Dağın Kalbine Giden

Uzun yıllar ve yollar ardından haberini böyle almamalıydım. Bir selamını, olmadı gülen yüzünü, muzip bakışlarını görmeyi beklerken “şehit düştü” sözünü duymak da varmış.

Kürtler, dağlı halk olarak bilinse de yüzyılların göç akımları ve değişen yaşam koşulları birçok Kürt’ün aslında dağlarla arasının iyi olmadığı gerçeğini de gösterdi. Somut ve coğrafik anlamda dağdan uzaklaşan Kürtler, dağın insana kazandırdıklarından da mahrum kaldılar.

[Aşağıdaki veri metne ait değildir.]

/-!
# Crux `HLiu418`, socket #41, KIND 1 — (P-dec) THE ONE-FRAME ASSEMBLY, A-LINE TWIN `K2LiuKindOneLineDecayOneFrameInl`: `hdecF₀ᴬ` FROM ONE BLOCK LETTER ON `h`

Cell `hodgecm-mathlib`, crux item hLiu418 = `stmt-HodgeConjecture-24832` (helper lane `--supports … --as helper`, count-neutral), route of record `HCCMUnconditional`;
squad K2 ∕ K2Liu; K1b desk K2Liu-p14 (g5) DESK WORD #9 (2) (2026-09-05T01:08:56Z; statement + design LH4-p09 (g10), proof K2Liu-p14 (g5)), (P-dec) writer LH4-p14 (g8) second reader.
THEOREMS ONLY (no `def`, no `instance`, no notation, no named-fact hypothesis, no `sorry`).

THE POINT.  ★ `K2LiuKindOneLineDecay.wdec_of_oneFrame` (LH4-p14 (g8)) turns ★ p863630's ∀-frame `D`-polynomial decay letters `hWdec1 ∧ hWdec0` into ONE letter `hdecF₀`:
the decay of the line Whittaker coefficient `W(F₀;S′)(s,h)` of the pulled-back family at the translate `Λ₀(γ₀[w])·h`, in ONE frame `F₀`, in the TOP's shape
`C·‖h‖^a·D^{a₂}·(e^{−c‖h‖^{−a′}τS}·(1+τS)^{Nb})`.  THIS FILE proves `∃ Nb, hdecF₀` from ONE by-value BLOCK LETTER `hBL₀` — the (dec-2) FINE LETTER of the (K1b-W) organ in
BLOCK CURRENCY ON `h` (the organ's EXPORT RULING: the Gaussian must see `‖h‖`, never `‖Λ(ĝ)·h‖`): for every block decomposition `T_σ·(h_∞)~_{w σ}·T_σ⁻¹ = [A_σ, b_σ; 0, d_σ]·κ_σ`
of `h` in the frames of record (★ G7, `p := Fin 2`), with `Y_σ := ĝ^{φ_σ}·A_σ` (the corner block of the TRANSLATE, ★ (dec-3c) `blockDecomp_mul_of_diag`) and
`ρ_σ := Σ_k ‖(Y_σ)_{1k}‖²` (the square of the LINE's Levi coordinate `a₀₀`; `‖det Y_σ‖∕ρ_σ^{1∕2}` the off-corner one), and the rational letters `(D₀, σ♭)` of ★ p862643
(`c(ĝ)ᵀ·T_L·D₀ = T_L`, `D₀·S·ĝ⁻¹ = σ♭E₁₁`):
  `‖W(F₀;S′)(s,h)‖ ≤ C·‖h‖^a·D^{a₂}·(1+τS)^{N₀} · ∏_σ ρ_σ^{e₁(s)} · ‖det Y_σ‖^{e₂(s)} · (1 + |σ♭|_σ ρ_σ)^{Ng} · e^{−π |σ♭|_σ ρ_σ}`
with payer-chosen exponent functions `e₁, e₂` bounded on the ball ((e∞) ★ p863005: `e₁(s) = −(2 re s + 1)`, `e₂(s) = 2 re s + 2`).  THE CONVERSIONS (all ★, BY NAME):
the Gaussian by ★ (ρ4-𝔸) p863568 ED. 2 `exists_exp_neg_sum_le_exp_neg_height_of_cover` (letter with EQUALITY at `a² := ρ_σ`, ★ (dec-3c) `corner_row_sq_eq`; movers `M := c_B·‖h‖`
★ G7-B; rational letters ★ p862643); the per-place factor, exponents of EITHER sign, by ★ p864121 `perPlace_le` against the ONE ceiling `8·Vb²·(c_B‖h‖)²` with the entry
bound `Vb = 1 + τS·D^{d+1}(1+τS)^d` (§0: `hnorm`'s entry letters + the PRODUCT-FORMULA floor ★ `KindWDecay.inv_apply_det_le` at `n := 1`), exponents rounded up to
integers; all `(1 + τS)`-powers absorbed per `z` into `‖h‖^a · e^{−(c∕4)‖h‖^{−2}τS}` (★ `one_add_pow_mul_exp_neg_le`), so `Nb := 0` and `a′ = 2`.
HONEST LABEL.  Count-neutral helper, hypothesis-first in `hBL₀` (payers: the (K1b-W) per-place roads — (e∞) ★ p863005 + ★ (KW1-d) p862696∕p862865 at `∞`, the finite letters,
★ (dec-1) p863428); closes no socket: `HC_CM` is proved only modulo the 7 printed citations (2 remaining named inputs: hLiu418 = `stmt-HodgeConjecture-24832`, h413 =
`stmt-HodgeConjecture-24833`) until rung 0 closes.
-/

set_option autoImplicit false
set_option linter.dupNamespace false -- the mandated namespace repeats `HodgeConjecture.HodgeConjecture`

noncomputable section

open scoped Matrix ENNReal NNReal ComplexConjugate BigOperators
-- `Classical` is needed to see the Mathlib normed-ring instances on `mixedSpace L` (as in the TOP's `hτ`)
open scoped Classical
open NumberField NumberField.InfinitePlace IsDedekindDomain MeasureTheory MeasureTheory.Measure
open Literature.NumberTheory.Automorphic Literature.NumberTheory.Automorphic.UnitaryGroup Literature.NumberTheory.GaloisRepresentations
open Literature.NumberTheory.GelbartRogawski1991 Literature.NumberTheory.GelbartRogawski1991.GRConstruction
open Literature.NumberTheory.GelbartRogawski1991.AdaptedBlocks
open Literature.NumberTheory.K2Lit.SiegelDoubled Literature.MeasureTheory.Group
open UnitaryDualPair

namespace Summit.HodgeConjecture.HodgeConjecture.Cruxes.HLiu418.K2LiuKindOneLineDecayOneFrameInl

Bin yıllarca evi olmuş dağlarda yaşamı, savaşı, varlığı ve yokluğu öğrenen Kürtler çok şey borçlu oldukları dağların dilini de en iyi anlayan halklardandır. Bir söz değildir sadece ya da basit bir tanımlama. Esen rüzgârından, tenine değen yağmur damlalarına kadar, yetişen bitkilerinden, yerlerde açılan çukurlara dek ruhunda hisseder Kürt dağı. Direngenliği, asiliği, uzaklığı ve koruyuculuğu bir karakter gibi işlemiştir Kürtlerin genlerine. Akan sularının berraklığı ve deliliği, hizaya gelmez, söz dinlemez, engel tanımaz akışı sıkça anlatılan hikâyelerinin de merkezindedir Kürtlerin. Yabani hayvanı, kuşu, böceği öylesine bir uyum ve ahenkle renk cümbüşü yaratır ya, Kürt halkı da biraz öyledir. Çok farklı, çeşitli, renkli ama kendi içinde müthiş bir birlik.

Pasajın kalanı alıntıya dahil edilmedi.